FILED - 27 August 2024, Sudan, Omdurman: Young people walk along a street marked by destruction in Sudan. Photo: Mudathir Hameed/dpa
FILED - 27 August 2024, Sudan, Omdurman: Young people walk along a street marked by destruction in Sudan. Photo: Mudathir Hameed/dpa

Hatem Abdelhamid stands amid his once-thriving date palms in northern Sudan, helpless as a prolonged war-driven power outage cripples irrigation, causing devastating crop losses and deepening the country's food crisis.

"I've lost 70 to 75 percent of my crops this year," he said, surveying the dying palms in Tanqasi, a village on the Nile in Sudan's Northern State.

"I'm trying really hard to keep the rest of the crops alive," he told AFP.

Sudan's agricultural sector -- already battered by a two-year conflict and economic crisis -- is now facing another crushing blow from the nationwide power outages.

Since the war between the regular army and the paramilitary Rapid Support Forces began in April 2023, state-run power plants have been repeatedly targeted, suffering severe damage and ultimately leaving farms without water.

Like most Sudanese farms, Abdelhamid's depends on electric-powered irrigation -- but the system has been down "for over two months" due to the blackouts.

Sudan had barely recovered from the devastating 1985 drought and famine when war erupted again in 2023, delivering a fresh blow to the country's agriculture.

Agriculture remains the main source of food and income for 80 percent of the population, according to the United Nations' Food and Agriculture Organization (FAO).

Now in its third year, the conflict has plunged more than half the population into acute food insecurity, with famine already taking hold in at least five areas and millions more at risk across conflict-hit regions in the west, center and south.

The war has also devastated infrastructure, killed tens of thousands of people, and displaced 13 million.

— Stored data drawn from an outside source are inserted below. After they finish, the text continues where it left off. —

import Summits.Ventures.PercRepro.S1FiveCircuitsSolidBase

/-!
# PercRepro — FOUR-CIRCUITS THROUGH A POINT OF A MATROID OF NULLITY `2` (p1, gen 34)

`proofs/P1-S2-CORANK6.md` §4o. At nullity `2` two distinct circuits exhaust the nullity: every point outside their union
is a coloop (`isColoop_of_notMem_union_of_isCircuit_ne`, from the nullity superadditivity
`eRk_union_add_two_le_encard_of_isCircuit_ne`), so every circuit lies in their union
(`subset_union_of_isCircuit_of_nullity_two`). Hence three four-circuits through a point pairwise meet in three points
(`ncard_inter_eq_three_of_three_fourCircuits`: the third contains the symmetric difference of the first two) and lie in
a 5-point set of rank `3` (`exists_five_plane_of_three_fourCircuits`). Used by `S1PoorCapTotalThree`. Axioms: standard.
-/

open scoped Matroid

namespace PercRepro

namespace S1

open Set

variable {α : Type}

/-- The intersection of two distinct circuits is a proper subset of each. -/
theorem inter_ssubset_of_isCircuit_ne (N : Matroid α) {C C' : Set α} (hC : N.IsCircuit C) (hC' : N.IsCircuit C')
    (hne : C ≠ C') : C ∩ C' ⊂ C := by
  refine ⟨inter_subset_left, fun h => hne ?_⟩
  exact hC.eq_of_subset_isCircuit hC' (fun x hx => (h hx).2)

/-- **Nullity superadditivity for two distinct circuits**: `r(C ∪ C') + 2 ≤ |C ∪ C'|`. -/
theorem eRk_union_add_two_le_encard_of_isCircuit_ne (N : Matroid α) [N.Finite] {C C' : Set α}
    (hC : N.IsCircuit C) (hC' : N.IsCircuit C') (hne : C ≠ C') :
    N.eRk (C ∪ C') + ((2 : ℕ) : ℕ∞) ≤ (C ∪ C').encard := by
  have h1 : C.encard = N.eRk C + ((1 : ℕ) : ℕ∞) := by rw [← hC.eRk_add_one_eq]; rfl
  have h2 : C'.encard = N.eRk C' + ((1 : ℕ) : ℕ∞) := by rw [← hC'.eRk_add_one_eq]; rfl
  have h3 : (C ∩ C').encard ≤ N.eRk (C ∩ C') + ((0 : ℕ) : ℕ∞) := by
    rw [(hC.ssubset_indep (inter_ssubset_of_isCircuit_ne N hC hC' hne)).eRk_eq_encard]
    simp
  have := eRk_union_add_add_le_encard_add_of_nullity N hC.subset_ground hC'.subset_ground h1 h2 h3
  simp only [Nat.cast_zero, add_zero, Nat.cast_one] at this
  rw [add_assoc, one_add_one_eq_two] at this
  simpa using this

/-- **At nullity `2`, a point outside the union of two distinct circuits is a coloop.** -/
theorem isColoop_of_notMem_union_of_isCircuit_ne (N : Matroid α) [N.Finite] (hd : N.E.encard = N.eRank + 2)
    {C C' : Set α} (hC : N.IsCircuit C) (hC' : N.IsCircuit C') (hne : C ≠ C') {x : α} (hx : x ∈ N.E)
    (hxU : x ∉ C ∪ C') : N.IsColoop x :=
  isColoop_of_notMem_of_nullity_eq N (union_subset hC.subset_ground hC'.subset_ground)
    (eRk_union_add_two_le_encard_of_isCircuit_ne N hC hC' hne) (by rw [hd]; rfl) hx hxU

/-- **At nullity `2`, every circuit lies in the union of two distinct circuits.** -/
theorem subset_union_of_isCircuit_of_nullity_two (N : Matroid α) [N.Finite] (hd : N.E.encard = N.eRank + 2)
    {C C' : Set α} (hC : N.IsCircuit C) (hC' : N.IsCircuit C') (hne : C ≠ C') {D : Set α} (hD : N.IsCircuit D) :
    D ⊆ C ∪ C' := by
  intro x hxD
  by_contra hxU
  exact (isColoop_of_notMem_union_of_isCircuit_ne N hd hC hC' hne (hD.subset_ground hxD) hxU).notMem_isCircuit hD hxD

/-- **Three four-circuits through a point at nullity `2` pairwise meet in three points**: the third lies in the
union of the first two and contains their symmetric difference, which must then have `≤ 3` points. -/
theorem ncard_inter_eq_three_of_three_fourCircuits (N : Matroid α) [N.Finite] (hd : N.E.encard = N.eRank + 2)
    {D₁ D₂ D₃ : Set α} (h₁ : N.IsCircuit D₁) (h₁4 : D₁.ncard = 4) (h₂ : N.IsCircuit D₂) (h₂4 : D₂.ncard = 4)
    (h₃ : N.IsCircuit D₃) (h₃4 : D₃.ncard = 4) (h12 : D₁ ≠ D₂) (h13 : D₁ ≠ D₃) (h23 : D₂ ≠ D₃)
    {y : α} (hy₁ : y ∈ D₁) (hy₂ : y ∈ D₂) (hy₃ : y ∈ D₃) : (D₁ ∩ D₂).ncard = 3 := by
  have hD₂ : D₂ ⊆ D₁ ∪ D₃ := subset_union_of_isCircuit_of_nullity_two N hd h₁ h₃ h13 h₂
  have hD₁ : D₁ ⊆ D₂ ∪ D₃ := subset_union_of_isCircuit_of_nullity_two N hd h₂ h₃ h23 h₁
  have hsym : (D₁ \ D₂) ∪ (D₂ \ D₁) ⊆ D₃ := by
    rintro z (⟨hz1, hz2⟩ | ⟨hz2, hz1⟩)
    · rcases hD₁ hz1 with h | h
      · exact absurd h hz2
      · exact h
    · rcases hD₂ hz2 with h | h
      · exact absurd h hz1
      · exact h
  have hfin₁ : D₁.Finite := finite_of_ncard_pos (by omega)
  have hfin₂ : D₂.Finite := finite_of_ncard_pos (by omega)
  have hfin₃ : D₃.Finite := finite_of_ncard_pos (by omega)
  have hyS : y ∉ (D₁ \ D₂) ∪ (D₂ \ D₁) := by simp [hy₁, hy₂]
  have hsub' : insert y ((D₁ \ D₂) ∪ (D₂ \ D₁)) ⊆ D₃ := insert_subset hy₃ hsym
  have h1 := ncard_le_ncard hsub' hfin₃
  rw [ncard_insert_of_notMem hyS ((hfin₁.sdiff).union (hfin₂.sdiff)),
    ncard_union_eq disjoint_sdiff_sdiff hfin₁.sdiff hfin₂.sdiff] at h1
  have e1 := ncard_inter_add_ncard_sdiff_eq_ncard D₁ D₂ hfin₁
  have e2 := ncard_inter_add_ncard_sdiff_eq_ncard D₂ D₁ hfin₂
  rw [inter_comm] at e2
  have hlt : (D₁ ∩ D₂).ncard < 4 := by
    by_contra hge
    push Not at hge
    have heq : D₁ ∩ D₂ = D₁ := eq_of_subset_of_ncard_le inter_subset_left (by omega) hfin₁
    exact h12 (h₁.eq_of_subset_isCircuit h₂ (fun x hx => ((Set.ext_iff.1 heq x).2 hx).2))
  omega

/-- **Three four-circuits through a point at nullity `2` lie in a 5-point plane**: the union of two of them, of
rank `3` (nullity superadditivity: `r + 2 ≤ 5`). -/
theorem exists_five_plane_of_three_fourCircuits (N : Matroid α) [N.Finite] (hd : N.E.encard = N.eRank + 2)
    {D₁ D₂ D₃ : Set α} (h₁ : N.IsCircuit D₁) (h₁4 : D₁.ncard = 4) (h₂ : N.IsCircuit D₂) (h₂4 : D₂.ncard = 4)
    (h₃ : N.IsCircuit D₃) (h₃4 : D₃.ncard = 4) (h12 : D₁ ≠ D₂) (h13 : D₁ ≠ D₃) (h23 : D₂ ≠ D₃)
    {y : α} (hy₁ : y ∈ D₁) (hy₂ : y ∈ D₂) (hy₃ : y ∈ D₃) :
    ∃ Q ⊆ N.E, Q.ncard = 5 ∧ N.eRk Q = 3 := by
  have hfin₁ : D₁.Finite := finite_of_ncard_pos (by omega)
  have hfin₂ : D₂.Finite := finite_of_ncard_pos (by omega)
  have h3 := ncard_inter_eq_three_of_three_fourCircuits N hd h₁ h₁4 h₂ h₂4 h₃ h₃4 h12 h13 h23 hy₁ hy₂ hy₃
  have hU : (D₁ ∪ D₂).ncard = 5 := by
    have := ncard_union_add_ncard_inter D₁ D₂ hfin₁ hfin₂
    omega
  refine ⟨D₁ ∪ D₂, union_subset h₁.subset_ground h₂.subset_ground, hU, ?_⟩
  have hUfin : (D₁ ∪ D₂).Finite := hfin₁.union hfin₂
  have hle := eRk_union_add_two_le_encard_of_isCircuit_ne N h₁ h₂ h12
  rw [← hUfin.cast_ncard_eq, hU] at hle
  obtain ⟨r, hr⟩ := exists_eRk_eq_coe N (D₁ ∪ D₂)
  rw [hr] at hle ⊢
  have hr5 : r + 2 ≤ 5 := by exact_mod_cast hle
  have hge : N.eRk D₁ ≤ N.eRk (D₁ ∪ D₂) := N.eRk_mono subset_union_left
  have hr1 : N.eRk D₁ = 3 := by
    have h := h₁.eRk_add_one_eq
    rw [← hfin₁.cast_ncard_eq, h₁4] at h
    obtain ⟨s, hs⟩ := exists_eRk_eq_coe N D₁
    rw [hs] at h ⊢
    have : s + 1 = 4 := by exact_mod_cast h
    have : s = 3 := by omega
    rw [this]; rfl
  rw [hr1, hr] at hge
  have hr3 : 3 ≤ r := by exact_mod_cast hge
  have : r = 3 := by omega
  rw [this]; rfl

end S1

end PercRepro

A 2024 joint study by the United Nations Development Programme and the International Food Policy Research Institute (IFPRI) found that nearly a third of rural households have lost irrigation and water access since the war began.

Without electricity to power his irrigation system, Abdelhamid -- like thousands of farmers across the country -- was forced to rely on diesel-powered pumps.

But with fuel scarce and prices now more than 20 times higher than before the war, even that option is out of reach for many.

"I used to spend 10,000 Sudanese pounds (about four euros according to the black market rate) for irrigation each time," said another farmer, Abdelhalim Ahmed.

"Now it costs me 150,000 pounds (around 60 euros) because there is no electricity," he told AFP.

Ahmed said he has lost three consecutive harvests -- including crops like oranges, onions, tomatoes and dates.

With seeds, fertilizers and fuel now barely available, many farmers say they won't be able to replant for the next cycle.

In April, the FAO warned that "below average rainfall" and ongoing instability were closing the window to prevent further deterioration.

A June study by IFPRI also projected Sudan's overall economic output could shrink by as much as 42 percent if the war continues, with the agricultural sector contracting by more than a third.

"Our analysis shows massive income losses across all households and a sharp rise in poverty, especially in rural areas and among women," said Khalid Siddig, a senior research fellow at IFPRI.